His great-grandfather is a perfect example on which to make such a case, since his life serves as an effective touchstone, a link to so meaningful a past. As the author notes, "In time, when my mother was born ..., she would touch the hand of her grandfather, who touched the hand of Alexander Herrmann, who touched the hand of Carl Herrmann, who in his time touched the hand of Lincoln." And so on until this magic and grandeur of history reaches out through these degrees of separation to touch the reader himself.

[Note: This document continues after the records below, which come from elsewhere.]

/-
COR-CM (cell pub-hodgecm2, stage 2 of the Hodge ladder) — TRANSPOSITION SURGE, item (vi) sub-binder S2 / (vi-2) `supply`
(hodge-director/ITEM6-SPLIT.md §(c) S2, §(c′) (vi-2); prover queue item6-p1).  Seat prover-pub-hodgecm2-item6-p1-0.
Theorems only: no definition, no named fact, no `sorry`, nothing asserted; `Transposition/Assembly.lean` (p271429),
`Transposition/Item6SupplyAssembly.lean` (p272758), `Interfaces.lean` (C1) untouched.  FRAMING: HC_CM is NOT proved.
-/
import Summits.HodgeConjecture.CorCM.B01.FaceSupplyAlbaneseHom
import Summits.HodgeConjecture.CorCM.FaceSupplyTypewise
import Summits.HodgeConjecture.CorCM.StubTree.Combinatorics
import Summits.HodgeConjecture.CorCM.Proofs.Landherr
import HarnessLib

/-!
# Item (vi) S2 — the SUPPLY witness on the universe of record from CM-Albanese reach

With SATURATED theta sets (`Theta i Γ := U.Uiso Γ F (f.psi i) ι₁`) the content of item (vi) is its supply clause
(`Transposition.FaceThetaSupply.supply`, `Item6SupplyAssembly.lean`:97), in the ∃ι₁ ∃V form the day-1 assembly consumes
(`exists_faceThetaDatum_of_items` :339): for every Galois CM field `F` with `6 ≤ [F:ℚ]` and every rank-four face `f`,

  `∃ ι₁ admissible, ∃ V, ∃ Γ, ∃ ω₀ ∈ U_{ψ₀}(Γ)_{ι₁}, ∃ ω₁ ∈ U_{ψ₁}(Γ)_{ι₁}, ω₀ ≠ 0 ∧ ω₁ ≠ 0`        (S2-∃)

This file isolates, on the universe of record `U_rec = Model.picardCMUniverse hHD hI h₁ h₃`, exactly what the automorphic
side must deliver for (S2-∃) and proves the rest in the kernel:

* §1 `Model.exists_supplyWitness_of_exists_albaneseReach` — (S2-∃) from CM-ALBANESE REACH AT ONE `(ι₁, V)` PER FACE: if for
  every face there are an admissible `ι₁`, a hermitian 3-space `V`, and (at possibly different levels) non-zero homomorphisms
  `Alb(P_{Γ₀}(V)) → A_{(F,ψ₀)}`, `Alb(P_{Γ₁}(V)) → A_{(F,ψ₁)}`, then (S2-∃) holds — isotypicity is free
  (`picardCMUniverse_Uiso_ne_bot_iff_exists_hom_ne_zero`, `ι₁ ∈ ψ_i` by admissibility) and the two levels join at `Γ₀ ⊓ Γ₁`
  (`exists_mem_uiso_ne_zero_of_le_of_two_lt`).
* §2 `Model.faceSupply_of_albaneseFactor` / `Model.exists_supplyWitness_of_albaneseFactor` — the S2 SOCKET in the shape
  [Liu2021] Cor. 4.20 (`A_K ∼ ∏_μ A_μ^{d(μ,K)}`, every weight-one `μ`, every incoherent `𝕍`) delivers once the object matches
  of `S2-ASPRINTED-CHAIN.md` (C6a: a component of `Sh(𝕍)_K ⊗_{E,ι₁} ℂ` is the realised `P_Γ(V)`, Albanese compatible;
  C6b*: `A_μ ⊗_{E,ι₁} ℂ` — isotypic of the INVERSE type `Φ_μ^{*ι₁}` by [Liu2021] Def. 4.5 (2), tree
  `Liu2021.LiuCMData.cmType_eq_induced_of_det45` — and the realised `A_{(F,Φ)}` share a simple factor when `Φ_μ ∈ Gal·Φ^{*ι₁}`)
  are supplied: «for every CM type `Φ ∋ ι₁` and every `V`, some `P_Γ(V)` has `Hom(Alb(P_Γ), A_{(F,Φ)}) ≠ 0`» ⇒ B01-S `FaceSupply`
  (∀ι₁ ∀V) ⇒ (S2-∃).  The hypotheses below are `μ`-free.
* §3 the closed instance on the universe OF RECORD (all four data tree theorems).

Nothing automorphic is discharged here: the hypothesis of §2 is what [Liu2021] Thm. 4.18 / Cor. 4.20 AS PRINTED give only
modulo the object-match binders C0/C6a/C6b* (ITEM6-SPLIT §5); the index-set clause «`ε` is `μ`-admissible» (Def. 4.12) is
already a tree theorem for every CM type (`Literature.AlgebraicGeometry.Liu2021.exists_isAdmissibleElement_of_cmType`,
`Liu2021/AdmissibleElement.lean`).  HC_CM is NOT proved.

References: Y. Liu, *Fourier–Jacobi cycles and arithmetic relative trace formula*, Camb. J. Math. 9 (2021), Thm. 4.18
(`FJcycle.tex` ll. 2232–2245), Cor. 4.20 (ll. 2301–2316); V. K. Murty, D. Ramakrishnan, *The
Albanese of unitary Shimura varieties* (1992).
-/

noncomputable section

open CategoryTheory AlgebraicGeometry
open Literature.AlgebraicGeometry.Motives
open Literature.AlgebraicGeometry.HodgeTheory
open Literature.NumberTheory.Automorphic.PicardCM

namespace Summit.HodgeConjecture.CorCM

/-! ## §1  (S2-∃) from CM-Albanese reach at ONE `(ι₁, V)` per face -/

namespace Model

section Data

/-- **(S2-∃) from Albanese reach at one `(ι₁, V)` per face** (`U = picardCMUniverse hHD hI h₁ h₃`).  If every face of every
Galois CM field of degree `≥ 6` has an admissible `ι₁`, a hermitian 3-space `V` at `ι₁`, and — at SOME levels `Γ₀`, `Γ₁` of
the `V`-tower, for some Albanese data — non-zero homomorphisms `Alb(P_{Γ₀}) → A_{(F,ψ₀)}` and `Alb(P_{Γ₁}) → A_{(F,ψ₁)}`, then at
ONE level there are non-zero classes of `U_{ψ₀}(Γ)_{ι₁}` and `U_{ψ₁}(Γ)_{ι₁}` (the `supply` clause of item (vi) for the saturated
theta sets, ∃ι₁ ∃V form).  Isotypicity is free (`picardCMUniverse_Uiso_ne_bot_iff_exists_hom_ne_zero`, `ι₁ ∈ ψ_i` by
`admissible_mem_psi`); the levels join at `Γ₀ ⊓ Γ₁` (`exists_mem_uiso_ne_zero_of_le_of_two_lt`). [folklore] -/
theorem exists_supplyWitness_of_exists_albaneseReach
    (hHD : exists_isReal_hodgeModel) (hI : hodgePQ_independent_of_hodgeModel)
    (h₁ : BallQuotientUniformised) (h₃ : CMAbelianVarietyRealised)
    (h : ∀ (F : CMField), IsGalois ℚ F → 6 ≤ Module.finrank ℚ F → ∀ f : Face F,
      ∃ ι₁ : F →+* ℂ, f.Admissible ι₁ ∧ ∃ V : HermSpace3 F ι₁,
        (∃ (Γ : Level V) (𝒥 : Jacobian (Var.scheme (ballQuotientUniformisedDatum_of h₁) h₃ (.pms (pmsCode F ι₁ V Γ))))
            (u : 𝒥.J ⟶ (cmRealisation h₃ (cmCode F (f.psi 0))).AV), u ≠ 0) ∧
        (∃ (Γ : Level V) (𝒥 : Jacobian (Var.scheme (ballQuotientUniformisedDatum_of h₁) h₃ (.pms (pmsCode F ι₁ V Γ))))
            (u : 𝒥.J ⟶ (cmRealisation h₃ (cmCode F (f.psi 1))).AV), u ≠ 0)) :
    ∀ (F : CMField), IsGalois ℚ F → 6 ≤ Module.finrank ℚ F → ∀ f : Face F,
      ∃ ι₁ : F →+* ℂ, f.Admissible ι₁ ∧ ∃ (V : HermSpace3 F ι₁) (Γ : Level V)
        (ω₀ ω₁ : (picardCMUniverse hHD hI h₁ h₃).CohC ((picardCMUniverse hHD hI h₁ h₃).pms F ι₁ V Γ) 1),
        ω₀ ∈ (picardCMUniverse hHD hI h₁ h₃).Uiso Γ F (f.psi 0) ι₁ ∧
          ω₁ ∈ (picardCMUniverse hHD hI h₁ h₃).Uiso Γ F (f.psi 1) ι₁ ∧ ω₀ ≠ 0 ∧ ω₁ ≠ 0 := by
  intro F hG h6 f
  obtain ⟨ι₁, hι, V, ⟨Γ₀, 𝒥₀, u₀, hu₀⟩, ⟨Γ₁, 𝒥₁, u₁, hu₁⟩⟩ := h F hG h6 f
  have hF : 2 < Module.finrank ℚ F := by omega
  have hne₀ : (picardCMUniverse hHD hI h₁ h₃).Uiso Γ₀ F (f.psi 0) ι₁ ≠ ⊥ :=
    (picardCMUniverse_Uiso_ne_bot_iff_exists_hom_ne_zero Γ₀ F (f.psi 0) (admissible_mem_psi f ι₁ hι 0) 𝒥₀).2 ⟨u₀, hu₀⟩
  have hne₁ : (picardCMUniverse hHD hI h₁ h₃).Uiso Γ₁ F (f.psi 1) ι₁ ≠ ⊥ :=
    (picardCMUniverse_Uiso_ne_bot_iff_exists_hom_ne_zero Γ₁ F (f.psi 1) (admissible_mem_psi f ι₁ hι 1) 𝒥₁).2 ⟨u₁, hu₁⟩
  obtain ⟨ω₀, h₀, hω₀⟩ := (Submodule.ne_bot_iff _).1 hne₀
  obtain ⟨ω₁, h₁', hω₁⟩ := (Submodule.ne_bot_iff _).1 hne₁
  obtain ⟨η₀, hη₀, hη₀ne⟩ := exists_mem_uiso_ne_zero_of_le_of_two_lt hHD hI h₁ h₃ hF (Γ := Γ₀) (Γ' := Γ₀ ⊓ Γ₁)
    (by rw [Level.inf_Γ]; exact inf_le_left) ⟨ω₀, h₀, hω₀⟩
  obtain ⟨η₁, hη₁, hη₁ne⟩ := exists_mem_uiso_ne_zero_of_le_of_two_lt hHD hI h₁ h₃ hF (Γ := Γ₁) (Γ' := Γ₀ ⊓ Γ₁)
    (by rw [Level.inf_Γ]; exact inf_le_right) ⟨ω₁, h₁', hω₁⟩
  exact ⟨ι₁, hι, V, Γ₀ ⊓ Γ₁, η₀, η₁, hη₀, hη₁, hη₀ne, hη₁ne⟩

/-! ## §2  The S2 socket: CM-Albanese factor for every CM type ⇒ B01-S ⇒ (S2-∃) -/

/-- **B01-S from CM-Albanese reach of every CM type** (`U = picardCMUniverse hHD hI h₁ h₃`): if for every Galois CM field
`F` with `6 ≤ [F:ℚ]`, every CM type `Φ ∋ ι₁` and every hermitian 3-space `V` at `ι₁` some compact Picard modular surface
`P_Γ(V)` of the tower has `Hom(Alb(P_Γ), A_{(F,Φ)}) ≠ 0` (for some Albanese datum), then `U.FaceSupply` — the shape in
which [Liu2021] Cor. 4.20 (every weight-one `μ` is an isogeny factor of `Alb(Sh(𝕍)_K)`, every `𝕍`) delivers once the
component / CM-datum object matches are supplied (ITEM6-SPLIT §5).  Through `faceSupply_iff_typewise` and
`picardCMUniverse_Uiso_ne_bot_iff_exists_hom_ne_zero`. [cite: Liu2021, Cor. 4.20] -/
theorem faceSupply_of_albaneseFactor
    (hHD : exists_isReal_hodgeModel) (hI : hodgePQ_independent_of_hodgeModel)
    (h₁ : BallQuotientUniformised) (h₃ : CMAbelianVarietyRealised)
    (h : ∀ (F : CMField), IsGalois ℚ F → 6 ≤ Module.finrank ℚ F →
      ∀ (Φ : CMType F) (ι₁ : F →+* ℂ), ι₁ ∈ Φ.1 → ∀ V : HermSpace3 F ι₁,
        ∃ (Γ : Level V) (𝒥 : Jacobian (Var.scheme (ballQuotientUniformisedDatum_of h₁) h₃ (.pms (pmsCode F ι₁ V Γ))))
          (u : 𝒥.J ⟶ (cmRealisation h₃ (cmCode F Φ)).AV), u ≠ 0) :
    (picardCMUniverse hHD hI h₁ h₃).FaceSupply := by
  rw [faceSupply_iff_typewise hHD hI h₁ h₃]
  intro F hG h6 Φ ι₁ hι V
  obtain ⟨Γ, 𝒥, u, hu⟩ := h F hG h6 Φ ι₁ hι V
  have hne : (picardCMUniverse hHD hI h₁ h₃).Uiso Γ F Φ ι₁ ≠ ⊥ :=
    (picardCMUniverse_Uiso_ne_bot_iff_exists_hom_ne_zero Γ F Φ hι 𝒥).2 ⟨u, hu⟩
  obtain ⟨ω, hω, hω0⟩ := (Submodule.ne_bot_iff _).1 hne
  exact ⟨Γ, ω, hω, hω0⟩

/-- **B01-S implies (S2-∃)** (any admissible `ι₁` — `StubTree.admissible_exists` — and any hermitian 3-space at it —
`landherr_exists_proof` — will do; both tree theorems): the ∀ι₁ ∀V supply leaf gives the ∃ι₁ ∃V supply witness the day-1
assembly consumes. [folklore] -/
theorem exists_supplyWitness_of_faceSupply (hHD : exists_isReal_hodgeModel) (hI : hodgePQ_independent_of_hodgeModel)
    (h₁ : BallQuotientUniformised) (h₃ : CMAbelianVarietyRealised)
    (hS : (picardCMUniverse hHD hI h₁ h₃).FaceSupply) :
    ∀ (F : CMField), IsGalois ℚ F → 6 ≤ Module.finrank ℚ F → ∀ f : Face F,
      ∃ ι₁ : F →+* ℂ, f.Admissible ι₁ ∧ ∃ (V : HermSpace3 F ι₁) (Γ : Level V)
        (ω₀ ω₁ : (picardCMUniverse hHD hI h₁ h₃).CohC ((picardCMUniverse hHD hI h₁ h₃).pms F ι₁ V Γ) 1),
        ω₀ ∈ (picardCMUniverse hHD hI h₁ h₃).Uiso Γ F (f.psi 0) ι₁ ∧
          ω₁ ∈ (picardCMUniverse hHD hI h₁ h₃).Uiso Γ F (f.psi 1) ι₁ ∧ ω₀ ≠ 0 ∧ ω₁ ≠ 0 := by
  intro F hG h6 f
  obtain ⟨ι₁, hι⟩ := StubTree.admissible_exists F h6 f
  obtain ⟨V⟩ := landherr_exists_proof F ι₁
  obtain ⟨Γ, ω₀, ω₁, h₀, h₁', hne₀, hne₁⟩ := hS F hG h6 f ι₁ hι V
  exact ⟨ι₁, hι, V, Γ, ω₀, ω₁, h₀, h₁', hne₀, hne₁⟩

/-- **(S2-∃) from CM-Albanese reach of every CM type** — §2's socket composed with `exists_supplyWitness_of_faceSupply`.
[cite: Liu2021, Cor. 4.20] -/
theorem exists_supplyWitness_of_albaneseFactor
    (hHD : exists_isReal_hodgeModel) (hI : hodgePQ_independent_of_hodgeModel)
    (h₁ : BallQuotientUniformised) (h₃ : CMAbelianVarietyRealised)
    (h : ∀ (F : CMField), IsGalois ℚ F → 6 ≤ Module.finrank ℚ F →
      ∀ (Φ : CMType F) (ι₁ : F →+* ℂ), ι₁ ∈ Φ.1 → ∀ V : HermSpace3 F ι₁,
        ∃ (Γ : Level V) (𝒥 : Jacobian (Var.scheme (ballQuotientUniformisedDatum_of h₁) h₃ (.pms (pmsCode F ι₁ V Γ))))
          (u : 𝒥.J ⟶ (cmRealisation h₃ (cmCode F Φ)).AV), u ≠ 0) :
    ∀ (F : CMField), IsGalois ℚ F → 6 ≤ Module.finrank ℚ F → ∀ f : Face F,
      ∃ ι₁ : F →+* ℂ, f.Admissible ι₁ ∧ ∃ (V : HermSpace3 F ι₁) (Γ : Level V)
        (ω₀ ω₁ : (picardCMUniverse hHD hI h₁ h₃).CohC ((picardCMUniverse hHD hI h₁ h₃).pms F ι₁ V Γ) 1),
        ω₀ ∈ (picardCMUniverse hHD hI h₁ h₃).Uiso Γ F (f.psi 0) ι₁ ∧
          ω₁ ∈ (picardCMUniverse hHD hI h₁ h₃).Uiso Γ F (f.psi 1) ι₁ ∧ ω₀ ≠ 0 ∧ ω₁ ≠ 0 :=
  exists_supplyWitness_of_faceSupply hHD hI h₁ h₃ (faceSupply_of_albaneseFactor hHD hI h₁ h₃ h)

end Data

/-! ## §3  The universe OF RECORD (all four data are tree theorems) -/

section EndState

/-- **The S2 socket on the universe of record**: CM-Albanese reach of every CM type of every Galois CM field of degree `≥ 6`
on every `V`-tower ⇒ the displayed leaf B01-S `FaceSupply` of `U_rec` (hence, by `exists_supplyWitness_of_faceSupply`, the
supply clause of item (vi) in the ∃ι₁ ∃V form).  The hypothesis is what [Liu2021] Thm. 4.18 / Cor. 4.20 AS PRINTED give modulo
the object-match binders of ITEM6-SPLIT §5; HC_CM is NOT proved. [cite: Liu2021, Cor. 4.20] -/
theorem faceSupply_closed_of_albaneseFactor
    (h : ∀ (F : CMField), IsGalois ℚ F → 6 ≤ Module.finrank ℚ F →
      ∀ (Φ : CMType F) (ι₁ : F →+* ℂ), ι₁ ∈ Φ.1 → ∀ V : HermSpace3 F ι₁,
        ∃ (Γ : Level V) (𝒥 : Jacobian (Var.scheme (ballQuotientUniformisedDatum_of BallQuotient.ballQuotientUniformised_holds)
            cmAbelianVarietyRealised_holds (.pms (pmsCode F ι₁ V Γ))))
          (u : 𝒥.J ⟶ (cmRealisation cmAbelianVarietyRealised_holds (cmCode F Φ)).AV), u ≠ 0) :
    (picardCMUniverse exists_isReal_hodgeModel_holds hodgePQ_independent_of_hodgeModel_holds
      BallQuotient.ballQuotientUniformised_holds cmAbelianVarietyRealised_holds).FaceSupply :=
  faceSupply_of_albaneseFactor _ _ _ _ h

end EndState

end Model

end Summit.HodgeConjecture.CorCM

end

The book's subject matter is admittedly an odd mix, and while marketers will see the lack of a ready label as a minus, I hope that readers will see past this lack of ready categorization and seek out this marvelous, multi-faceted story. Political junkies like myself will find it thrilling to be transported as firsthand witnesses to a rousing speech by William Jennings Bryan at the 1896 Democratic party national convention. Magicians will be tickled by their recognition of the timeless experience of a national magic convention albeit in 1926 with only a hundred magicians in attendance in Kenton, Ohio at which "magic was discussed and cussed until three and four-o'clock every A.M. by mutual consent, for no other reason at all other than, 'Didja ever see this one?' or 'I remember when ...." It sounds so familiar I could swear I was there in '26 myself!
But the author keeps the story alive and readers of every stripe should find the unfamiliar as interesting as the familiar. The battles over the gold standard, the death of Chung Ling Soo, the rise of Roosevelt's New Deal, the birth of the 1.8.M.—all these stories and many more weave their way through the colorful quilt of history At times the author faces his own disquiet as he confronts the ugliness of racism in Democratic party politics, and in the ideas of his own progenitor. Compelling snapshots abound, in the image evoked of FDR struggling to create the illusion of mobility; or in an actual photo of the 1928 I.B.M. convention, with Durbin sitting side-by-side with Blackstone, Sr. and T. Nelson Downs.
The author's command of political history is admittedly superior to that of magic; since he relies far more on primary sources for the former and secondary sources for the latter, the differences occasionally reveal themselves, be it in a rare misspelling (Servais LeRoy becomes Sarvias), the lack of mention of Maskelyne in a discussion of the Kellar levitation, or the perceived significance of the claim that "[Harry] Kellar had once asked (Durbin] to become his successor," when it now appears likely that Kellar's idea of a worthy successor had more to do with whether one had the price in hand than any particular conjuring qualifications. And the use of imaginary events does, I fear, step too far beyond the unlikely and into the impossible when the author describes a joint performance shared by Mssrs. Durbin and his certain acquaintance, Kellar. But these com-plaints are paltry compared to the compelling strengths of this book. You will find much that is beautiful, often admirable, deeply human, and occasionally even brave in the pages of this unique and memorable work.